Глава 3: Зов дальних дорог
Деревня Ольховый Клин словно дышала страхом после происшествий последних дней. Земля, некогда полная соков и ароматов, будто устала и потускнела, а люди шли тише, говорили короче, словно боялись потревожить что-то невидимое. Каэлен, хоть и старался сосредоточиться на учёбе у Гайома, чувствовал, как беспокойство съедает его изнутри. Тонкая нить доверия к привычному миру рвалась.
Утро третьего дня принесло не только густой туман, но и звук, чужой и неумолимый. Колокольчики и стук копыт заглушили щебетание птиц. Сначала подумали, что это пастухи возвращаются, но вскоре стало ясно: это караван. И не простой – столичный. В деревне давно не видели ничего подобного. Люди, забыв про работу, выходили из домов, поднимались на пригорки. Даже старики, хмурые и усталые, искали глазами источник звука. Взрослые держали детей за руки, будто готовясь увидеть чудо или беду.

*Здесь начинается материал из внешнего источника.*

import Summits.HodgeConjecture.CorCM.CyclicTimesPrimeCMTypes
import Mathlib.NumberTheory.Cyclotomic.Gal
import Mathlib.RingTheory.ZMod.UnitsCyclic
import HarnessLib

/-!
# CM fields with cyclic Galois group of order `2^{a+1} q`: the number-field theorem and `ℚ(ζ_p)`, `p - 1 = 2^{a+1} q`

COR-CM (cell `pub-hodgecm2`), binder seat b04 (gen 11), count-neutral; sequel of `CorCM/CyclicTimesPrimeCMTypes` (the
group-level character-sum theorem `sum_ne_zero_of_orderOf_eq_two_pow_mul_prime`).  KERNEL ONLY: theorems; no
definition, no named fact, no `sorry`.

* §2 `separating_gal_of_isPrimitive` (Shimura's primitivity read on `Gal(K/ℚ)`), **`isNondegenerate_of_isPrimitive_of_isCyclic`**
  (CM field, normal, cyclic Galois group of order `2^{a+1} q`, `q` an odd prime ⟹ every PRIMITIVE CM type is
  nondegenerate, of rank `2^a q + 1`), `isNondegenerate_iff_isSimple_of_isCyclic`, and the Hodge conjecture for all
  powers of every SIMPLE abelian variety with CM by such a field (`hodgeConjectureFor_pow_of_isSimple_of_isCyclic`),
  UNCONDITIONALLY;
* §3 `ℚ(ζ_p)` for primes `p` with `p - 1 = 2^{a+1} q` (`7, 11, 13, 23, 29, 41, 47, 53, 59, 83, 89, 97, 107, 113, 137,
  149, …`): `hodgeConjectureFor_pow_of_isSimple_of_prime`, `cmTypeRank_eq_of_isPrimitive_of_prime`; spelled out for
  `ℚ(ζ₁₃)` (the structural form of the kernel census `CyclotomicRankCensusThirteen`) and `ℚ(ζ₉₇)` (simple CM
  abelian varieties of dimension `48`).  Sharpness: `ℚ(ζ₁₉)` (`18 = 2·3²`), `ℚ(ζ₆₇)` (`66 = 2·3·11`) have primitive
  degenerate types (tree file `Pohlmann1968/DegenerateCMTypesRibetLenstraSerre`).

## References

* [Kubota1965] T. Kubota, Trans. AMS 118 (1965), §4 Lemma 2.
* [Shimura1998] G. Shimura, *Abelian Varieties with Complex Multiplication and Modular Functions*, §8.1, §8.2 Prop. 26.
* [Gordon1999HodgeAVSurvey] B. B. Gordon, *A survey of the Hodge conjecture for abelian varieties*, Prop. 9.4.1, §9.4.2,
  Thm. 6.4.
* [Washington1997] L. C. Washington, *Introduction to Cyclotomic Fields*, Thm. 2.5.
-/

noncomputable section

open CategoryTheory CategoryTheory.Limits NumberField Polynomial

namespace Summit.HodgeConjecture.CorCM.CyclicTwoPower

open Literature.NumberTheory.ComplexMultiplication
open Literature.AlgebraicGeometry.Motives (AbelianVariety CMType)
open Literature.AlgebraicGeometry.HodgeTheory
open Literature.AlgebraicGeometry.ComplexMultiplication (IsCMTypeRealisation isSimple_iff_isPrimitive)
open Literature.AlgebraicGeometry.VanGeemen1994 (hodgeClassSpan)
open Literature.Barriers.HodgeConjecture (divisorClassesSpan)
open Literature.AlgebraicGeometry.Pohlmann1968

/-! ### §2 CM fields with cyclic Galois group of order `2^{a+1} q` -/

section Field

variable {K : Type} [Field K] [NumberField K] [IsCMField K] [Normal ℚ K]

omit [IsCMField K] in
/-- **Primitivity read on the Galois group** (abelian case): if `Φ` is primitive at `φ₀` (Shimura §8.2 Prop. 26),
two elements `x, y ∈ Gal(K/ℚ)` whose translates meet `{g | σ_g ∈ Φ}` in the same pattern are equal — `Aut(ℂ)` acts
on `σ_g = φ₀ ∘ g⁻¹` through `Gal(K/ℚ)` by translation. [cite: Shimura1998, §8.1, §8.2 Prop. 26] -/
theorem separating_gal_of_isPrimitive (hcomm : ∀ g h : K ≃ₐ[ℚ] K, g * h = h * g) (Φ : CMType K) (φ₀ : K →+* ℂ)
    (hprim : IsPrimitive (ℂ ≃+* ℂ) Φ.1 φ₀) (x y : K ≃ₐ[ℚ] K)
    (hxy : ∀ g : K ≃ₐ[ℚ] K, embOf φ₀ (g * x) ∈ Φ.1 ↔ embOf φ₀ (g * y) ∈ Φ.1) : x = y := by
  haveI := isPretransitive_ringEquiv_complex (K := K)
  have hsep := (isPrimitive_iff_forall_eq _ φ₀).1 hprim (embOf φ₀ x) (embOf φ₀ y) fun τ => by
    obtain ⟨δ, hδ⟩ := exists_algEquiv_comp_eq_smul φ₀ τ
    rw [smul_embOf_of_comp φ₀ hδ, smul_embOf_of_comp φ₀ hδ, hcomm x, hcomm y]
    exact hxy δ⁻¹
  exact (embOf_bijective φ₀).1 hsep

/-- **Every PRIMITIVE CM type of a CM field with cyclic Galois group of order `2^{a+1} q`, `q` an odd prime, is
nondegenerate.** [cite: Kubota1965, §4 Lemma 2] [cite: Shimura1998, §8.2 Prop. 26] -/
theorem isNondegenerate_of_isPrimitive_of_isCyclic (hcyc : IsCyclic (K ≃ₐ[ℚ] K)) {a q : ℕ} (hq : q.Prime)
    (hq2 : q ≠ 2) (hK : Module.finrank ℚ K = 2 ^ (a + 1) * q) (Φ : CMType K) (φ₀ : K →+* ℂ)
    (hprim : IsPrimitive (ℂ ≃+* ℂ) Φ.1 φ₀) : IsNondegenerate Φ := by
  classical
  obtain ⟨γ, hγgen⟩ := hcyc.exists_generator
  have hgen : ∀ x : K ≃ₐ[ℚ] K, x ∈ Submonoid.powers γ := fun x => mem_powers_iff_mem_zpowers.2 (hγgen x)
  have hcomm : ∀ g h : K ≃ₐ[ℚ] K, g * h = h * g := fun g h => by
    obtain ⟨i, rfl⟩ := (Submonoid.mem_powers_iff _ _).1 (hgen g)
    obtain ⟨j, rfl⟩ := (Submonoid.mem_powers_iff _ _).1 (hgen h)
    rw [← pow_add, ← pow_add, add_comm]
  obtain ⟨ρ, hρ⟩ := exists_conj_gal (K := K)
  rw [isNondegenerate_iff_forall_oddCharacters hcomm Φ φ₀ ρ (hρ φ₀)]
  intro χ hχ
  have hcard : Fintype.card (K ≃ₐ[ℚ] K) = 2 ^ (a + 1) * q := by
    rw [Fintype.card_congr (Equiv.ofBijective (embOf φ₀) (embOf_bijective φ₀)), NumberField.Embeddings.card, hK]
  have hγ : orderOf γ = 2 ^ (a + 1) * q := by
    rw [orderOf_eq_card_of_forall_mem_zpowers hγgen, Nat.card_eq_fintype_card, hcard]
  have hset : ({g : K ≃ₐ[ℚ] K | embOf φ₀ g ∈ Φ.1} : Set (K ≃ₐ[ℚ] K)) =
      ↑(Finset.univ.filter fun g : K ≃ₐ[ℚ] K => embOf φ₀ g ∈ Φ.1) := by
    ext g; simp
  have hcm := isCMTypeWith_gal hcomm Φ φ₀ ρ (hρ φ₀)
  rw [hset] at hcm
  refine sum_ne_zero_of_orderOf_eq_two_pow_mul_prime hq hq2 hγ hgen hcm (fun x y hxy => ?_) χ hχ
  refine separating_gal_of_isPrimitive hcomm Φ φ₀ hprim x y fun g => ?_
  have := hxy g
  simpa only [Finset.mem_filter, Finset.mem_univ, true_and] using this

/-- … hence of Kubota rank `2^a q + 1`. [cite: Kubota1965, §4 Lemma 2] -/
theorem cmTypeRank_eq_of_isPrimitive_of_isCyclic (hcyc : IsCyclic (K ≃ₐ[ℚ] K)) {a q : ℕ} (hq : q.Prime)
    (hq2 : q ≠ 2) (hK : Module.finrank ℚ K = 2 ^ (a + 1) * q) (Φ : CMType K) (φ₀ : K →+* ℂ)
    (hprim : IsPrimitive (ℂ ≃+* ℂ) Φ.1 φ₀) : cmTypeRank Φ = 2 ^ a * q + 1 := by
  have h := isNondegenerate_of_isPrimitive_of_isCyclic hcyc hq hq2 hK Φ φ₀ hprim
  have h2 : 2 ^ (a + 1) * q / 2 = 2 ^ a * q := by
    rw [pow_succ, mul_assoc, mul_comm 2 q, ← mul_assoc, Nat.mul_div_cancel _ two_pos]
  rw [isNondegenerate_iff, hK, h2] at h
  exact h

variable {Φ : CMType K} {A : AbelianVariety ℂ} {ι : 𝓞 K →+* End A} {θ : K →+* Module.End ℂ (complexBetti A.X 1)}

/-- **Nondegenerate ⟺ simple realisation**, for CM fields with cyclic Galois group of order `2^{a+1} q`.
[cite: Shimura1998, §8.2 Prop. 26] [cite: Kubota1965, §2] -/
theorem isNondegenerate_iff_isSimple_of_isCyclic (hcyc : IsCyclic (K ≃ₐ[ℚ] K)) {a q : ℕ} (hq : q.Prime)
    (hq2 : q ≠ 2) (hK : Module.finrank ℚ K = 2 ^ (a + 1) * q) (hA : IsCMTypeRealisation Φ A ι θ) :
    IsNondegenerate Φ ↔ A.IsSimple := by
  obtain ⟨s₀⟩ := (inferInstance : Nonempty (K →+* ℂ))
  rw [isSimple_iff_isPrimitive hA s₀]
  exact ⟨fun h => h.isPrimitive s₀, isNondegenerate_of_isPrimitive_of_isCyclic hcyc hq hq2 hK Φ s₀⟩

/-- **`Bᵐ(Aⁿ) ⊗ ℂ = Dᵐ(Aⁿ) ⊗ ℂ` on every power of every SIMPLE abelian variety with CM by a CM field with cyclic
Galois group of order `2^{a+1} q`.** [cite: Gordon1999HodgeAVSurvey, Thm. 6.4 and §9.3] -/
theorem hodgeClassSpan_pow_eq_divisorClassesSpan_of_isSimple_of_isCyclic (hcyc : IsCyclic (K ≃ₐ[ℚ] K)) {a q : ℕ}
    (hq : q.Prime) (hq2 : q ≠ 2) (hK : Module.finrank ℚ K = 2 ^ (a + 1) * q) (hA : IsCMTypeRealisation Φ A ι θ)
    (hsimple : A.IsSimple) (n k : ℕ) :
    hodgeClassSpan (⨁ fun _ : Fin n => A).dim (⨁ fun _ : Fin n => A).X k =
      divisorClassesSpan (⨁ fun _ : Fin n => A).X (⨁ fun _ : Fin n => A).dim k :=
  ((isNondegenerate_iff_isSimple_of_isCyclic hcyc hq hq2 hK hA).2 hsimple).hodgeClassSpan_pow_eq_divisorClassesSpan
    hA n k

/-- **The Hodge conjecture for every power of every SIMPLE abelian variety with CM by a CM field with cyclic Galois
group of order `2^{a+1} q`, `q` an odd prime** (`ℚ(ζ_p)` for every prime `p` with `p - 1 = 2^{a+1} q`) —
UNCONDITIONAL. [cite: Gordon1999HodgeAVSurvey, Thm. 6.4 and §9.3] [cite: Kubota1965, §4 Lemma 2] -/
theorem hodgeConjectureFor_pow_of_isSimple_of_isCyclic (hcyc : IsCyclic (K ≃ₐ[ℚ] K)) {a q : ℕ} (hq : q.Prime)
    (hq2 : q ≠ 2) (hK : Module.finrank ℚ K = 2 ^ (a + 1) * q) (hA : IsCMTypeRealisation Φ A ι θ)
    (hsimple : A.IsSimple) (n : ℕ) : HodgeConjectureFor (⨁ fun _ : Fin n => A).dim (⨁ fun _ : Fin n => A).X :=
  ((isNondegenerate_iff_isSimple_of_isCyclic hcyc hq hq2 hK hA).2 hsimple).hodgeConjectureFor_pow hA n

/-- **The Hodge conjecture for every SIMPLE abelian variety with CM by a CM field with cyclic Galois group of
order `2^{a+1} q`** (`HodgeConjectureFor (2^a q) A.X`) — UNCONDITIONAL. [cite: Gordon1999HodgeAVSurvey, §9.3] -/
theorem hodgeConjectureFor_of_isSimple_of_isCyclic (hcyc : IsCyclic (K ≃ₐ[ℚ] K)) {a q : ℕ} (hq : q.Prime)
    (hq2 : q ≠ 2) (hK : Module.finrank ℚ K = 2 ^ (a + 1) * q) (hA : IsCMTypeRealisation Φ A ι θ)
    (hsimple : A.IsSimple) : HodgeConjectureFor (2 ^ a * q) A.X := by
  have hdim : A.dim = 2 ^ a * q := by
    have h : A.dim = Module.finrank ℚ K / 2 := Literature.AlgebraicGeometry.Motives.schemeDim_eq_holds hA.1
    have h2 : 2 ^ (a + 1) * q / 2 = 2 ^ a * q := by
      rw [pow_succ, mul_assoc, mul_comm 2 q, ← mul_assoc, Nat.mul_div_cancel _ two_pos]
    rw [hK, h2] at h
    exact h
  rw [← hdim]
  exact ((isNondegenerate_iff_isSimple_of_isCyclic hcyc hq hq2 hK hA).2 hsimple).hodgeConjectureFor hA

end Field

/-! ### §3 `ℚ(ζ_p)` for a prime `p` with `p - 1 = 2^{a+1} q`, `q` an odd prime -/

section Prime

/-- For a prime `p`: `ℚ(ζ_p)` is CM, normal, with cyclic Galois group of order `p - 1`. [cite: Washington1997, Thm. 2.5] -/
theorem cm_normal_cyclic_finrank_of_prime {p : ℕ} (hp : p.Prime) (h2 : 2 < p)
    (L : Type) [Field L] [NumberField L] [IsCyclotomicExtension {p} ℚ L] :
    IsCMField L ∧ Normal ℚ L ∧ IsCyclic (L ≃ₐ[ℚ] L) ∧ Module.finrank ℚ L = p - 1 := by
  haveI : NeZero p := ⟨hp.ne_zero⟩
  have hirr : Irreducible (cyclotomic p ℚ) := cyclotomic.irreducible_rat hp.pos
  haveI := IsCyclotomicExtension.isGalois {p} ℚ L
  exact ⟨IsCyclotomicExtension.Rat.isCMField L (S := ({p} : Set ℕ)) ⟨p, rfl, h2⟩, inferInstance,
    (MulEquiv.isCyclic (IsCyclotomicExtension.autEquivPow L hirr)).2 (ZMod.isCyclic_units_prime hp),
    by rw [IsCyclotomicExtension.finrank L hirr, Nat.totient_prime hp]⟩

/-- **`ℚ(ζ_p)`, `p` prime with `p - 1 = 2^{a+1} q`, `q` an odd prime: the Hodge conjecture for every power of every
SIMPLE abelian variety with CM by `ℚ(ζ_p)`** — UNCONDITIONAL (e.g. `p = 7, 11, 13, 23, 29, 41, 47, 53, 59, 83, 89,
97`). [cite: Gordon1999HodgeAVSurvey, Thm. 6.4 and §9.3] [cite: Kubota1965, §4 Lemma 2] -/
theorem hodgeConjectureFor_pow_of_isSimple_of_prime {p a q : ℕ} (hp : p.Prime) (hq : q.Prime) (hq2 : q ≠ 2)
    (hpaq : p - 1 = 2 ^ (a + 1) * q) {L : Type} [Field L] [NumberField L] [IsCyclotomicExtension {p} ℚ L]
    {Φ : CMType L} {A : AbelianVariety ℂ} {ι : 𝓞 L →+* End A} {θ : L →+* Module.End ℂ (complexBetti A.X 1)}
    (hA : IsCMTypeRealisation Φ A ι θ) (hsimple : A.IsSimple) (n : ℕ) :
    HodgeConjectureFor (⨁ fun _ : Fin n => A).dim (⨁ fun _ : Fin n => A).X := by
  have h2 : 2 < p := by
    have : 2 ≤ 2 ^ (a + 1) * q := by
      have := hq.two_le; have := Nat.one_le_two_pow (n := a + 1); nlinarith
    omega
  obtain ⟨hcm, hno, hcyc, hK⟩ := cm_normal_cyclic_finrank_of_prime hp h2 L
  exact hodgeConjectureFor_pow_of_isSimple_of_isCyclic hcyc hq hq2 (hK.trans hpaq) hA hsimple n

/-- **Kubota rank of every primitive CM type of `ℚ(ζ_p)`, `p - 1 = 2^{a+1} q`: `2^a q + 1` (nondegenerate).**
[cite: Kubota1965, §4 Lemma 2] -/
theorem cmTypeRank_eq_of_isPrimitive_of_prime {p a q : ℕ} (hp : p.Prime) (hq : q.Prime) (hq2 : q ≠ 2)
    (hpaq : p - 1 = 2 ^ (a + 1) * q) {L : Type} [Field L] [NumberField L] [IsCyclotomicExtension {p} ℚ L]
    (Φ : CMType L) (φ₀ : L →+* ℂ) (hprim : IsPrimitive (ℂ ≃+* ℂ) Φ.1 φ₀) :
    cmTypeRank Φ = 2 ^ a * q + 1 ∧ IsNondegenerate Φ := by
  have h2 : 2 < p := by
    have : 2 ≤ 2 ^ (a + 1) * q := by
      have := hq.two_le; have := Nat.one_le_two_pow (n := a + 1); nlinarith
    omega
  obtain ⟨hcm, hno, hcyc, hK⟩ := cm_normal_cyclic_finrank_of_prime hp h2 L
  exact ⟨cmTypeRank_eq_of_isPrimitive_of_isCyclic hcyc hq hq2 (hK.trans hpaq) Φ φ₀ hprim,
    isNondegenerate_of_isPrimitive_of_isCyclic hcyc hq hq2 (hK.trans hpaq) Φ φ₀ hprim⟩

/-- **`ℚ(ζ₁₃)` (`12 = 2²·3`)**, structurally: the Hodge conjecture for every power of every simple abelian sixfold
with CM by `ℚ(ζ₁₃)` — the theorem behind the kernel census `CyclotomicRankCensusThirteen`. [cite: Kubota1965, §4 Lemma 2] -/
theorem hodgeConjectureFor_pow_of_isSimple_thirteen' {L : Type} [Field L] [NumberField L]
    [IsCyclotomicExtension {13} ℚ L] {Φ : CMType L} {A : AbelianVariety ℂ} {ι : 𝓞 L →+* End A}
    {θ : L →+* Module.End ℂ (complexBetti A.X 1)} (hA : IsCMTypeRealisation Φ A ι θ) (hsimple : A.IsSimple)
    (n : ℕ) : HodgeConjectureFor (⨁ fun _ : Fin n => A).dim (⨁ fun _ : Fin n => A).X :=
  hodgeConjectureFor_pow_of_isSimple_of_prime (p := 13) (a := 1) (q := 3) (by norm_num) (by norm_num) (by norm_num)
    (by norm_num) hA hsimple n

/-- **`ℚ(ζ₉₇)` (`96 = 2⁵·3`)**: the Hodge conjecture for every power of every simple abelian variety of dimension
`48` with CM by `ℚ(ζ₉₇)` — UNCONDITIONAL. [cite: Kubota1965, §4 Lemma 2] -/
theorem hodgeConjectureFor_pow_of_isSimple_ninetySeven {L : Type} [Field L] [NumberField L]
    [IsCyclotomicExtension {97} ℚ L] {Φ : CMType L} {A : AbelianVariety ℂ} {ι : 𝓞 L →+* End A}
    {θ : L →+* Module.End ℂ (complexBetti A.X 1)} (hA : IsCMTypeRealisation Φ A ι θ) (hsimple : A.IsSimple)
    (n : ℕ) : HodgeConjectureFor (⨁ fun _ : Fin n => A).dim (⨁ fun _ : Fin n => A).X :=
  hodgeConjectureFor_pow_of_isSimple_of_prime (p := 97) (a := 4) (q := 3) (by norm_num) (by norm_num) (by norm_num)
    (by norm_num) hA hsimple n

end Prime

end Summit.HodgeConjecture.CorCM.CyclicTwoPower

end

Когда первый ряд телег показался из тумана, деревня зашепталась. Большие колёса скрипели, но ритм был ровным и уверенным. Лошади, сильные и выносливые, украшены рунными сбруями. Фонари на оглоблях излучали мягкий золотистый свет, несмотря на дневное время, и этот свет казался чужим среди простой зелени леса. На некоторых повозках поблёскивали ящики с символами, которые Каэлен видел только в книгах. Он знал, что это артефакты – вещи, требующие магии.
Гайом, обычно спокойный, нахмурился и положил руку Каэлену на плечо. – Запоминай этот день. Они не приходят просто так. Каждая их вещь что-то берёт у мира.
Каэлен кивнул, но взгляд его был прикован к одному из людей каравана. Крупный мужчина с густой бородой и кожаным фартуком шёл рядом с телегой. На поясе висел молот, рукоять которого была исписана рунами. Он двигался уверенно, как хищник, и взгляд его был сосредоточен. Когда он поднял молот и коснулся куска металла, воздух вокруг дрогнул, а по железу побежали светящиеся линии. Каэлен затаил дыхание. Это было не просто ремесло – это была сила.
– Рунный кузнец, – тихо сказал Гайом. – Смотри внимательно. Такие люди умеют обращаться с миром иначе, чем мы. Они разговаривают с ним через металл и знаки.
В деревне все притихли. Караванщики раскладывали товар: травы странных цветов, порошки, сверкающие в стеклянных сосудах, карты с пометками и странными символами. Люди тянулись ближе, но ощущение тревоги не отпускало. Каэлен, стоя в стороне, вдруг понял: всё, что он видит, пришло из тех мест, куда ему когда-нибудь придётся идти. А за каждым сиянием скрыта цена, о которой они пока не знают.